Use the adefovir dipivoxil orally disintegrating tablet of freeze-drying preparation, place lingual surface to dissolve rapidly, the time was less than ten seconds; Use the adefovir dipivoxil orally disintegrating tablet of powder pressing method and granulating tabletting process preparation, based on disintegrate, disintegration time is all less than 40 seconds in the oral cavity, the equal good mouthfeel of all components, and sugariness is suitable, does not have bitter, puckery and grittiness.
The specific embodiment
Below in conjunction with embodiment the present invention is described in further detail, but not only is confined to following embodiment.
Embodiment 1:
Adefovir ester 10%
Mannitol 45%
Lactose 34%
Low-substituted hydroxypropyl cellulose 8%
Fructus Citri Limoniae essence 0.7%
Mentholum 1.2%
Sucralose 0.1%
Magnesium stearate 1%
100%
Preparation method:
With adefovir ester and sucralose and mannitol, lactose, low-substituted hydroxypropyl cellulose, Fructus Citri Limoniae essence mix homogeneously, behind dry granulation mechanism grain, be shaped with 6mm punch die tabletting after adding Mentholum and magnesium stearate mix homogeneously.The heavy 100mg of sheet, disintegration time is 20~30 seconds.
Embodiment 2:
Adefovir ester 10%
Mannitol 89.9%
Sucralose 0.1%
100%
Preparation method:
After adefovir ester and mannitol and sucralose added suitable quantity of water dilution, mix homogeneously placed 8mm sheet shape mould, puts into the freezer dryer lyophilization, to the postforming of material bone dry.The heavy 100mg of sheet, disintegration time is 3~5 seconds.
Embodiment 3:
Adefovir ester 10%
Mannitol 49%
Microcrystalline Cellulose 30%
Low-substituted hydroxypropyl cellulose 8%
Mentholum 1.85%
Sucralose 0.15%
Magnesium stearate 1%
100%
Preparation method:
With adefovir ester and sucralose and mannitol, lactose, low-substituted hydroxypropyl cellulose, Fructus Citri Limoniae essence mix homogeneously; granulate through wet granulator; behind drying, the granulate, be shaped with 6mm punch die tabletting behind adding microcrystalline Cellulose, Mentholum and the magnesium stearate mix homogeneously.The heavy 100mg of sheet, disintegration time is 30~35 seconds.

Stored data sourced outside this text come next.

/-
Copyright (c) 2026 the pub-hodgecm-mathlib formalisation cell (harness21).  Prover seat hodgecm-mathlib-F0P3a-p07 (g12), 2026-09-01.  Road «S3-ram» seeding wave (LEAD T11-41; owner F0P3a-p06 (g15)):
organ «(δ) tame-ram twin», FILE 2 of 2 — the Levi H-values at a TAME-RAMIFIED non-split place.
-/
import Literature.NumberTheory.Rogawski1990.DepthZeroTransferHValuesLevi      -- ★ p846606 (this seat): (δ) §1 `torus_mem_cmLocalIntegralLevel_of_deep`, `redMat_map_torus_eq_one_of_deep`, `indicator_ite_redMat_conj_torus_mul_eq` (place-generic) + ★ H-descent
import Literature.NumberTheory.Automorphic.LineStrataMeasureRamified           -- ★ FILE 1-ram (this seat): `measureReal_lineStratum_zero∕one_of_ramified`
import HarnessLib

/-!
# T3′'s H-side values near the identity, LEVI population, at a TAME-RAMIFIED non-split place: `Φ_H(⟦(t, u)⟧, χ₀) = ν_H(K_H)·J_H(t)` and `Φ_H(⟦(t, u)⟧, χ₁) = 0`

Topic `NumberTheory/Rogawski1990`; namespace `Literature.NumberTheory.Automorphic.UnitaryGroup`.  THEOREMS ONLY (no definition, no instance, no notation, no named fact, no `sorry`).
Cell `pub/hodgecm-mathlib`, crux H413 = `stmt-HodgeConjecture-24833`; road «S3-ram» seeding wave (LEAD F0P3a-plan (g12) T11-41; owner∕table F0P3a-p06 (g15)), organ **«(δ) TAME-RAM TWIN», FILE 2**
(seat F0P3a-p07 (g12)); the ramified twin of ★ `DepthZeroTransferHValuesLevi` (p846606).  HONEST LABEL: HC_CM is proved only modulo the cell's 2 remaining named inputs (hLiu418 24832, h413 24833)
until rung 0 closes; «S3-ram» is Literature seeding with no books consequence; this file is unconditional and discharges nothing by itself.

THE MATHEMATICS ([Rogawski1990] §4.9 p. 55, Prop. 4.9.1 (b); §4.3 (4.3.1) p. 43).  Same frame as ★ (δ): `H_v = U(Φ₂)(L⁺_v) × U(Φ₁)(L⁺_v)`, `K_H = K₂ × K₁`, `t = diag(d₀, d₁)` REGULAR and DEEP,
`u ∈ U(Φ₁)(L⁺_v)`, `m_H` canonical, `ν_H` any right-invariant Haar; but `w` is now TAME-RAMIFIED (`e(w|v) ≠ 1`, `|2|_w = 1`).  The ★ H-descent and the ★ (δ) integrand collapse are
place-generic (they bind `hw` only); the one inert input of (δ), the line-strata ratio `(1, q − 1)∕q`, is replaced by ★ FILE 1-ram: at a ramified place the integral skew line lies in `𝔪_w`,
so the rank-`1` stratum of `N₂ ∩ K₂` is EMPTY and the rank-`0` stratum is everything.  Hence **`Φ_H(⟦(t,u)⟧, χ₀) = ν_H(K_H)·J_H(t)`** (`κ₂(K₂)`, `μ(N₂ ∩ K₂)` cancel) and **`Φ_H(⟦(t,u)⟧, χ₁) = 0`**,
`J_H(t) = χ⁻(d₀⁻¹d₁ − 1)⁻¹` the ★ H-descent token (at a ramified `w`: `= q^{m}` with `ord_w(d₀⁻¹d₁ − 1) = 2m`).
* HEADS **`classOrbitalIntegral_chiZero_eq_of_torus_deep_ramified`**, **`classOrbitalIntegral_chiOne_eq_zero_of_torus_deep_ramified`** — binders = ★ (δ) heads' VERBATIM with `hv ↦ (he) (h2w)`.

## References
* [Rogawski1990] J. D. Rogawski, *Automorphic Representations of Unitary Groups in Three Variables*, Ann. of Math. Stud. 123 (1990), §1.10 p. 9; §4.3 (4.3.1) p. 43; §4.9 p. 54–55, Prop. 4.9.1 (b).
* [Serre1979] J.-P. Serre, *Local Fields*, GTM 67 (1979), Ch. I §7–§8.
* [Kottwitz1986] R. E. Kottwitz, *Base change for unit elements of Hecke algebras*, Compositio Math. 60 (1986), §3.
-/

set_option autoImplicit false

noncomputable section

open MeasureTheory Measure Set Filter Topology NumberField IsDedekindDomain Matrix ValuativeRel
open scoped ENNReal NNReal ValuativeRel Matrix MatrixGroups

namespace Literature.NumberTheory.Automorphic.UnitaryGroup

open Literature.NumberTheory.Rogawski1990 Literature.NumberTheory.Automorphic Literature.NumberTheory.Automorphic.IntegralReduction
open Literature.NumberTheory.Automorphic.UnitaryGroup.HeisRing Literature.NumberTheory.Automorphic.UnitaryGroup.LineRing

variable (L : Type) [Field L] [NumberField L] [IsCMField L] (v : HeightOneSpectrum (𝓞 ↥(maximalRealSubfield L)))
  (w : PlacesOver L v) (hw : IsCMField.complexConj L • w.1 = w.1)
import Literature.AnabelianGeometry.EtaleTheta.Discharge.Sec5Thm57CoherentFamilyOfRebaseAnchoredIso

/-!
# [EtTh] §5, Theorem 5.7 final knit — FILE 2 (anchored, r4) with the per-anchor binders restricted to CONSTANT discrepancy units
# (pp. 318–319, 329–331 / PDF pp. 92–93, 103–105)

Mochizuki, *The étale theta function …*, Publ. RIMS **45** (2009) [cite: MochizukiEtTh2009, Thm 5.7 p.330 (PDF p.104); Rmk 4.3.2
p.318–319 (PDF pp.92–93); Prop 4.2 (iv) p.315 (PDF p.89); Lem 5.8 p.331 (PDF p.105); Def 3.6 (iii) p.303 (PDF p.77)].
abc-iut cell, layer L2, node `EtTh:Thm5.7`; abc-iut-L2-lead (gen 5) R719 «HCFIX@PRODUCED-ANCHOR» file (b) (seat abc-iut-f-123 gen 6).
PROOF-ONLY twin (0 definitions, 0 new named facts; nothing landed is edited or restated) of abc-iut-w6-d077's
`Discharge/Sec5Thm57CoherentFamilyOfRebaseAnchoredIso.lean` (FILE 2, r4: `hfam_of_rebase_anchored_iso`,
`hfam_ofConnectedTemperoidFamily_of_rebase_anchored_iso`): the SAME proof, with the three per-anchor binders `hf` (Thm. 4.4 (ii)
compatibility), `hroot` (the root clause: Lemma 5.8 + Def. 4.1 (iii) at the twisted fraction) and `hivPiso` (Prop. 4.2 (iv) across the
anchor) — and the conclusion — quantified only over normalised anchors `(α₁, β₁, u₁)` whose discrepancy unit is a NAMED base-curve
CONSTANT: `(c : K'ˣ) (hux : u_{u₁} = (t 1)^*(c₀ c))` (root-data form) / `(c : T.Kˣ) (hcst : unitsToBirat u₁ = constEmb 1 c)` (tower
form; `congrArg Units.val` converts).  Legitimate because the capstone consumes the family at ONE anchor, PRODUCED at the first root,
whose discrepancy unit IS a constant (`Sec5Thm57AnchoredFamilyConstAnchor.lean`, `exists_const_of_normalisedAnchor`); the point is that
at a constant anchor the root clause's fixedness half (Def. 3.6 (iii)) and Lemma-5.8 half become theorems / print-verbatim
(`Sec5Thm57FinalKnitV5.lean`).
HONEST FRAMING: kernel-checked composition of landed theorems for data so parametrised (no instance of
`TemperedFrobenioid T₀ (ConnectedPart (BTemp X.Pi)) VD` for an actual curve is constructed here); nothing asserts any result of [EtTh]
unconditionally; typed ≠ discharged — PROVED modulo the displayed binders; no side taken on anything downstream ([IUTchIII] Cor. 3.12 in
particular).
-/

noncomputable section
import Summits.HubbardSuperconductivity.HubbardSuperconductivity.Theorems.AnisotropyChordTransferFibre3FinXDEvalW

/-!
# Route `AnisotropyChord` / H0 rotor rung: FIN per-`L` row-D (KT-2a″) cell facts, `L = 15`, cells 108–109

Kernel facts `xdCellAny0 15 (49/50) la lb aD = true` (in-kernel point tables, zero data; `decide +kernel`) for the combined-cell
grid of `L = 15` (g5 design, 1–2.5 % cells); assembled in `…FinXDFifteen`.  Prover seat `hubbard-h0-rotor-p3` g7; helper for piece A =
stmt-HubbardSuperconductivity-23918 of rung 19089 (`--supports`, helper class).  WHAT THIS IS NOT: nothing here proves superconductivity in the
Hubbard model (rotor TARGET as worded stays FALSE, g15 verdict); kernel facts for ONE hypothesis of ONE conditional reduction.  No sorry.
-/

set_option linter.dupNamespace false
set_option autoImplicit false

namespace Summit.HubbardSuperconductivity.HubbardSuperconductivity.Theorems.AnisotropyChord.Transfer.Fibre3

namespace FinXD

/-- cell 108 of `L = 15` (`cert`). [folklore] -/
theorem xd15_108 : xdCellAny0 15 (49/50 : ℚ) 3544382747694949 3632992316387323 (7/100 : ℚ) = true := by (rw [← xdCellAnyW0_eq]; decide +kernel)

/-- cell 109 of `L = 15` (`cert`). [folklore] -/
theorem xd15_109 : xdCellAny0 15 (49/50 : ℚ) 3632992316387323 3723817124297007 (7/100 : ℚ) = true := by (rw [← xdCellAnyW0_eq]; decide +kernel)

end FinXD

end Summit.HubbardSuperconductivity.HubbardSuperconductivity.Theorems.AnisotropyChord.Transfer.Fibre3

Comparative example 1 (CN 1709268A embodiment 4):
Adefovir ester 8%
Cross-linking sodium carboxymethyl cellulose 5%
Starch 25%
Sorbitol 35%
Steviosin 0.5%
Sucrose 25%
Strawberry essence 0.5%
Micropowder silica gel 1%
100%
Preparation method:
80 mesh sieves are crossed in adefovir ester, starch, sorbitol, sucrose, cross-linking sodium carboxymethyl cellulose, strawberry essence, micropowder silica gel, and mix homogeneously is shaped with 7mm punch die tabletting.Sheet heavily is 125mg, and disintegration time is 50 seconds.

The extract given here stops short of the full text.